-------- INFORMATION SUPPLIED --------

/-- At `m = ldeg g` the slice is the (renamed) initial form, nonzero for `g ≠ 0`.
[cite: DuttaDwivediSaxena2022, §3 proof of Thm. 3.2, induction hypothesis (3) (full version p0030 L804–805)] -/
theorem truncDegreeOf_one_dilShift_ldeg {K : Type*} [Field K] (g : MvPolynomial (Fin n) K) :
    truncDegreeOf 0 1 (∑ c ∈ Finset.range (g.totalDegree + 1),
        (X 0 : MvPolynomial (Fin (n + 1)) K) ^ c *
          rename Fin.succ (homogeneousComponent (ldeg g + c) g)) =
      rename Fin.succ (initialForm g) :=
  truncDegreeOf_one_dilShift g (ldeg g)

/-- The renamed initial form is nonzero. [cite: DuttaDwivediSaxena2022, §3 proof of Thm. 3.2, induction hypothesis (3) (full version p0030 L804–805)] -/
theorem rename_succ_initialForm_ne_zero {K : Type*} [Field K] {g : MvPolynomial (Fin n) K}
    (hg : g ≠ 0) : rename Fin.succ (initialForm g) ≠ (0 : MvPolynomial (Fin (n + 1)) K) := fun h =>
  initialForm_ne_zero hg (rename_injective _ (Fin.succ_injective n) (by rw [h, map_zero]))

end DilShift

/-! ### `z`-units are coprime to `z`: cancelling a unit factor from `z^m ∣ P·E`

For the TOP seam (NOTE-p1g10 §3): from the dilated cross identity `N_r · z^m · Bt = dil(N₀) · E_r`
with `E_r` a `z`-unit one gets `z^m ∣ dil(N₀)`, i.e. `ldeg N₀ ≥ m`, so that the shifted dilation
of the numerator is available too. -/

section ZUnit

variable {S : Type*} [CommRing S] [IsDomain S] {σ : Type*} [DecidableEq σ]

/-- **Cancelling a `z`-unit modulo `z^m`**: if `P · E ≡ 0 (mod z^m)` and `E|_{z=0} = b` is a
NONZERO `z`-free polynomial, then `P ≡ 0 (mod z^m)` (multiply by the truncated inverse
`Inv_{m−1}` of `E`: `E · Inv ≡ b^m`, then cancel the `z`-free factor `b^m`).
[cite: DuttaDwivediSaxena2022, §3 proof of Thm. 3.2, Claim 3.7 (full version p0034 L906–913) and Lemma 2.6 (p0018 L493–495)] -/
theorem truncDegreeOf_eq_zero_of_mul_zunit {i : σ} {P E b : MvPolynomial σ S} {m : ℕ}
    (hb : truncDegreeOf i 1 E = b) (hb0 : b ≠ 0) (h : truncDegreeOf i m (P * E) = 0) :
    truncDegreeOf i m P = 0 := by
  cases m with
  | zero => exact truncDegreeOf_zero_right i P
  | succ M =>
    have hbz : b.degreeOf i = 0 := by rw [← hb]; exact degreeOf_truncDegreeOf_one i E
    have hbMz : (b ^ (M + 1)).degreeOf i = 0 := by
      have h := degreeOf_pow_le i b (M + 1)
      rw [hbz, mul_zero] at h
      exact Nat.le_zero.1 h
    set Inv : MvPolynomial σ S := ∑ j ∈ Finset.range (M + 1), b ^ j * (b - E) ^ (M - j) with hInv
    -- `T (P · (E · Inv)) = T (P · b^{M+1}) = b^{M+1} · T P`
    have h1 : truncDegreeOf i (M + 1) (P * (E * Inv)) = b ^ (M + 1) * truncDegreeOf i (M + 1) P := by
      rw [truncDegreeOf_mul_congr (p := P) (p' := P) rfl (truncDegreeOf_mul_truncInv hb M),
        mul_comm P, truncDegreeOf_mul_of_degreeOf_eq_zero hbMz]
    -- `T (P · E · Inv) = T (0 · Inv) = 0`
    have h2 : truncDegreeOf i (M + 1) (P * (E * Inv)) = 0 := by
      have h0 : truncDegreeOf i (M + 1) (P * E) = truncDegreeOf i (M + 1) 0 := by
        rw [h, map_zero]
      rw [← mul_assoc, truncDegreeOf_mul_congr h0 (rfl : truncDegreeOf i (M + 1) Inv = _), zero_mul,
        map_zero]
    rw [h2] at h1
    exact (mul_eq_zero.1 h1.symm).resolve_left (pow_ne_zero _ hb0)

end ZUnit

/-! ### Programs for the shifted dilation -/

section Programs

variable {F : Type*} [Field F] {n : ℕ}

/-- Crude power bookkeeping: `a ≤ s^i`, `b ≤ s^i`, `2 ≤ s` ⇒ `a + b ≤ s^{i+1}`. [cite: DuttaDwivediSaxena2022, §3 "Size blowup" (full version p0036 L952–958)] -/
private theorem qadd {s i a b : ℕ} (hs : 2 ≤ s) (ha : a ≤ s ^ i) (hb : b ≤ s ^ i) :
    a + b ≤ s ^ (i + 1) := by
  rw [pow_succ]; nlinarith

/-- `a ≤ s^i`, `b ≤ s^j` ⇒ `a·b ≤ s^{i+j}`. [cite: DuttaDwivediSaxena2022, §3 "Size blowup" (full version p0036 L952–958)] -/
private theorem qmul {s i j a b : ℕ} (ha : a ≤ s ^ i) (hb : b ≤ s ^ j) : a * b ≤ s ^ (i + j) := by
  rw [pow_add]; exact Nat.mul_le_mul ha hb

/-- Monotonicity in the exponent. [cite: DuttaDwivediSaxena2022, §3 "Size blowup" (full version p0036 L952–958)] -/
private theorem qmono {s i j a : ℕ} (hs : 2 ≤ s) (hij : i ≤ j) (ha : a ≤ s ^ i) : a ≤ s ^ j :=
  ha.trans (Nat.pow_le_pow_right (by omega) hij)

--------
-------- INFORMATION SUPPLIED --------

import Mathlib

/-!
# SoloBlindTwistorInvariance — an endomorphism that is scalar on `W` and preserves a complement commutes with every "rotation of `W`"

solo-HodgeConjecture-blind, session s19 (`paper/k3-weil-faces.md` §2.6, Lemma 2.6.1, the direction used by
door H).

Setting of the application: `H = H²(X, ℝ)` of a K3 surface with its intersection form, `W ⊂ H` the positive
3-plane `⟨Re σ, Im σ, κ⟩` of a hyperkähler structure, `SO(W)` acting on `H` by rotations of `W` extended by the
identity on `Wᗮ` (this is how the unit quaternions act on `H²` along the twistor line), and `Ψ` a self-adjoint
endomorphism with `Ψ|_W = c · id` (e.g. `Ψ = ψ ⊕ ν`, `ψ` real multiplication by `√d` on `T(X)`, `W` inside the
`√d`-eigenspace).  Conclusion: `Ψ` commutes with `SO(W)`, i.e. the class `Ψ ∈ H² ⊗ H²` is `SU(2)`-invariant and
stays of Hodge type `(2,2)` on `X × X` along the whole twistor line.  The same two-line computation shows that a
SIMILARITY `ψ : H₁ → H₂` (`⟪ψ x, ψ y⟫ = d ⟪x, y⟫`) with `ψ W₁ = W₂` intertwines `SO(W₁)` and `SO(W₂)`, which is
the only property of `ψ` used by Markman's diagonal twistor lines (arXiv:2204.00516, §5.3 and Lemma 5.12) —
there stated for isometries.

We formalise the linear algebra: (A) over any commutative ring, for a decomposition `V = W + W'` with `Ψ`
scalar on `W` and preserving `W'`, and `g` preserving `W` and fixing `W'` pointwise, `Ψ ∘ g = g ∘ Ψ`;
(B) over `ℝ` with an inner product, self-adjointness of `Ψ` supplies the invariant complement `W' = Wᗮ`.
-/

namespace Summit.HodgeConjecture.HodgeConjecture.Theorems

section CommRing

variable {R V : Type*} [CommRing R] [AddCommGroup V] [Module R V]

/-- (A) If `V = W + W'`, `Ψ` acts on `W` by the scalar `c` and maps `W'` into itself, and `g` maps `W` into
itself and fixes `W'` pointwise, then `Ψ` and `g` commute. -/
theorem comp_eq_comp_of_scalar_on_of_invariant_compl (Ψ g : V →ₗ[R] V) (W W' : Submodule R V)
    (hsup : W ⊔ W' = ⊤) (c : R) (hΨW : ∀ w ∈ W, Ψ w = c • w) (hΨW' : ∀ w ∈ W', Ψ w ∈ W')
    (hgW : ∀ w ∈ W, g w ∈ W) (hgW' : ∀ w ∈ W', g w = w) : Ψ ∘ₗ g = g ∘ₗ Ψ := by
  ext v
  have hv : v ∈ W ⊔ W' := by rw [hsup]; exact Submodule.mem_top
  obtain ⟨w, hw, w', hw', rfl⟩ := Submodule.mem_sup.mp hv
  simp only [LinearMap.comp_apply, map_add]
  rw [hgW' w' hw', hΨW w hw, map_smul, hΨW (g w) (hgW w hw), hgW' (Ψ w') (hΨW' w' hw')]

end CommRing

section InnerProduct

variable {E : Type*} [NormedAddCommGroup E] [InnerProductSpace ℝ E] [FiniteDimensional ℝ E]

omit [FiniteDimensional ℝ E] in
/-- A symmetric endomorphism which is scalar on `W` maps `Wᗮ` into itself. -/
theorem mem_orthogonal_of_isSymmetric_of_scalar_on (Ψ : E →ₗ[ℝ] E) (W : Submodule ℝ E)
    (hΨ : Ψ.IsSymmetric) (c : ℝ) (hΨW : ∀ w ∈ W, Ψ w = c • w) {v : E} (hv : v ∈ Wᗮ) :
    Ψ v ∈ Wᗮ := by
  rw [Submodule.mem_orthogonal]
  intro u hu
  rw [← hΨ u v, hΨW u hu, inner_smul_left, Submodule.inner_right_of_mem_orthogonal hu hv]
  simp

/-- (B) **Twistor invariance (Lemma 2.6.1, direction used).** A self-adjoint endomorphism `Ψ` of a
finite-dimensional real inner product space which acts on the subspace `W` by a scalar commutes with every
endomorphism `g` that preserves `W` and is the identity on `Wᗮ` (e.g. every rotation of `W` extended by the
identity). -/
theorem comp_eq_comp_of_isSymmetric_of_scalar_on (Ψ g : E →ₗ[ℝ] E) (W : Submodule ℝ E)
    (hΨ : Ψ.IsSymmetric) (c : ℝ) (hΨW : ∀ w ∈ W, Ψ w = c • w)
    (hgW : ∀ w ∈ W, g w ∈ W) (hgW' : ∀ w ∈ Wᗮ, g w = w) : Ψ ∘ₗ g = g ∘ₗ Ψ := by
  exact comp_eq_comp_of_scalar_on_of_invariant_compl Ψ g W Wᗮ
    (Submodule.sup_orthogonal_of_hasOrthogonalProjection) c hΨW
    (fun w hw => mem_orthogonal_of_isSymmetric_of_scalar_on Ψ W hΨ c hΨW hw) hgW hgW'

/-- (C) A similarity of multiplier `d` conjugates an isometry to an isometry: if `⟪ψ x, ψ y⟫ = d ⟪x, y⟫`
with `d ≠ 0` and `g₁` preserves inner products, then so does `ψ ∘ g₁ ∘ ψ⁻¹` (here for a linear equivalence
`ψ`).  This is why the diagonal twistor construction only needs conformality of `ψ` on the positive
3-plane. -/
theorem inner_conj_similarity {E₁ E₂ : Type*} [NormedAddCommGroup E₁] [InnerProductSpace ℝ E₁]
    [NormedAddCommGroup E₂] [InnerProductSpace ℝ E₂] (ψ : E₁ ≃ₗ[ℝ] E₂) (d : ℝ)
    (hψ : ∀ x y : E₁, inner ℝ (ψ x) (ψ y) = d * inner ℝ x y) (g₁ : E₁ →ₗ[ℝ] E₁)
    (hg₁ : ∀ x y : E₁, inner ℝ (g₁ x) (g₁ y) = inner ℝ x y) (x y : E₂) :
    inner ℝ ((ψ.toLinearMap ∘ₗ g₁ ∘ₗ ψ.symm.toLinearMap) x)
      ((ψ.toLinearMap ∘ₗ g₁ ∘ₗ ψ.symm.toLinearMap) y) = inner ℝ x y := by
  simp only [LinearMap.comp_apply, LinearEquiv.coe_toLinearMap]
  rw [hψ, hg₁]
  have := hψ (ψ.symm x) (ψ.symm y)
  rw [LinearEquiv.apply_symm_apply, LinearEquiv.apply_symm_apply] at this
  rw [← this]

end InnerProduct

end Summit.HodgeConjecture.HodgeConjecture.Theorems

--------
-------- INFORMATION SUPPLIED --------

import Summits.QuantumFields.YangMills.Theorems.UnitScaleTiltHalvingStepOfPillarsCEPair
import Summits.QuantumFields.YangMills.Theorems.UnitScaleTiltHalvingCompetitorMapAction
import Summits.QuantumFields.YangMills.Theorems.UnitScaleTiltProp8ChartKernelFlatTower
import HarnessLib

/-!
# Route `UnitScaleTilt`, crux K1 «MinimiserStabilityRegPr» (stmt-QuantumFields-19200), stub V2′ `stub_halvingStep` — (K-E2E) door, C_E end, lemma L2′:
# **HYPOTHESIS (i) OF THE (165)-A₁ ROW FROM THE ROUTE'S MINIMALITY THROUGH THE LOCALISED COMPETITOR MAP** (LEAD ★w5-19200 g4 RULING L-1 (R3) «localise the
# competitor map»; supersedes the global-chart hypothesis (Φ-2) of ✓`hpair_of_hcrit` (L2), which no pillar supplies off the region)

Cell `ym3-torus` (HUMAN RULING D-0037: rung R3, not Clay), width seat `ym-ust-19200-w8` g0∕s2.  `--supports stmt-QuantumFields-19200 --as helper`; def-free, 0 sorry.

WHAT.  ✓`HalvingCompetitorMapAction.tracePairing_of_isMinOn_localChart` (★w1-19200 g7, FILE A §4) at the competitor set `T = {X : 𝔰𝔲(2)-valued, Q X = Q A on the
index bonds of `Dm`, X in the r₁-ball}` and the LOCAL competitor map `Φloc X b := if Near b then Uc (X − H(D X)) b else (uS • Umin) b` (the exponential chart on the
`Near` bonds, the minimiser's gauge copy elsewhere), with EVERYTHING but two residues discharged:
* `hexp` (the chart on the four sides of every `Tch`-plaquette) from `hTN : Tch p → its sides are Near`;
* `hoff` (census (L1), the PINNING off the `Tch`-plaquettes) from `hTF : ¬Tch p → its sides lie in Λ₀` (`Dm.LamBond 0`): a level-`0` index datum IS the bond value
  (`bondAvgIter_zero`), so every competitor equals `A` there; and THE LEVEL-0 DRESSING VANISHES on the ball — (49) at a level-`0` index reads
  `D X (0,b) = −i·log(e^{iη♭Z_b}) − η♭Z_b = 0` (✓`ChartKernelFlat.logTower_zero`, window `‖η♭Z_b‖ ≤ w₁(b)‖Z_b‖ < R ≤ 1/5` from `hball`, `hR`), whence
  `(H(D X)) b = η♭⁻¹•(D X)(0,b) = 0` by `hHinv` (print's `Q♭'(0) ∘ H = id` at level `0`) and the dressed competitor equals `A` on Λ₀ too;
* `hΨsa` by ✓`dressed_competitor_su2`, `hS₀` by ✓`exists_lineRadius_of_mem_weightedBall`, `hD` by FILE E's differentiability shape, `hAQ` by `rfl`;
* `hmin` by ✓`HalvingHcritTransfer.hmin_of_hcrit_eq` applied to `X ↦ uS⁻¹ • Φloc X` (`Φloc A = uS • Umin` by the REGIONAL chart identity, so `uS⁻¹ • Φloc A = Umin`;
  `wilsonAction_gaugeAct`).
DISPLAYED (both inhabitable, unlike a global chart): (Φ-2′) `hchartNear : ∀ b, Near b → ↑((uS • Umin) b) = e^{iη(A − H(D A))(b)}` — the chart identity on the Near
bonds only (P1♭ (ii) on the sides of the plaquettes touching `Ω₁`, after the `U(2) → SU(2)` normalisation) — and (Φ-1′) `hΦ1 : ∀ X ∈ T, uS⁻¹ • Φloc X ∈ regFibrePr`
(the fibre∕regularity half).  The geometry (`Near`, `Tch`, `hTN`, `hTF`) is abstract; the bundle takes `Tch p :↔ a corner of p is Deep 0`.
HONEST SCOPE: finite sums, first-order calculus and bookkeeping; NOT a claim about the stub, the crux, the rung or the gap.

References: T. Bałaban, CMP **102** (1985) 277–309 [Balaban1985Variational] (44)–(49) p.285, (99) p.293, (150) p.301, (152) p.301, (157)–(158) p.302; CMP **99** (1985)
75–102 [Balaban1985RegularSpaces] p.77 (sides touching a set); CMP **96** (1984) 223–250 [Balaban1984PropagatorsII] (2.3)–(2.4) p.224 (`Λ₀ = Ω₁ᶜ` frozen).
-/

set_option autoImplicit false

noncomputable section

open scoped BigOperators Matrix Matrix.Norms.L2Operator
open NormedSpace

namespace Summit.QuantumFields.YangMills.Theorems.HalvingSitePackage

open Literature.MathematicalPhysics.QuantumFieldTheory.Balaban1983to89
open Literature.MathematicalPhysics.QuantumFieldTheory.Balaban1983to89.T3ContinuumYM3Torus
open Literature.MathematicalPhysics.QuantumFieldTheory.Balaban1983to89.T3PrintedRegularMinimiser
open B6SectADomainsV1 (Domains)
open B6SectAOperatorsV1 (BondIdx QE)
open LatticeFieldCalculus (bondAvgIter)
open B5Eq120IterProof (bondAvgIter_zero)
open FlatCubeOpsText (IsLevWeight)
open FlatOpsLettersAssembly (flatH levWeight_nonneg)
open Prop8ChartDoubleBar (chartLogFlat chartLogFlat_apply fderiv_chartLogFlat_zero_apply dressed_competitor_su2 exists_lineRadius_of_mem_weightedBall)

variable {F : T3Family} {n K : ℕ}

--------

WHAT NEEDS TO BE DONE » What you give back should be exactly the lines of the data above from the line with "rw [hgW' w'" through the line with "omit [FiniteDimensional ℝ E] in", both of those included, and nothing more.

REPLY TO THE EXERCISE »
  rw [hgW' w' hw', hΨW w hw, map_smul, hΨW (g w) (hgW w hw), hgW' (Ψ w') (hΨW' w' hw')]

end CommRing

section InnerProduct

variable {E : Type*} [NormedAddCommGroup E] [InnerProductSpace ℝ E] [FiniteDimensional ℝ E]

omit [FiniteDimensional ℝ E] in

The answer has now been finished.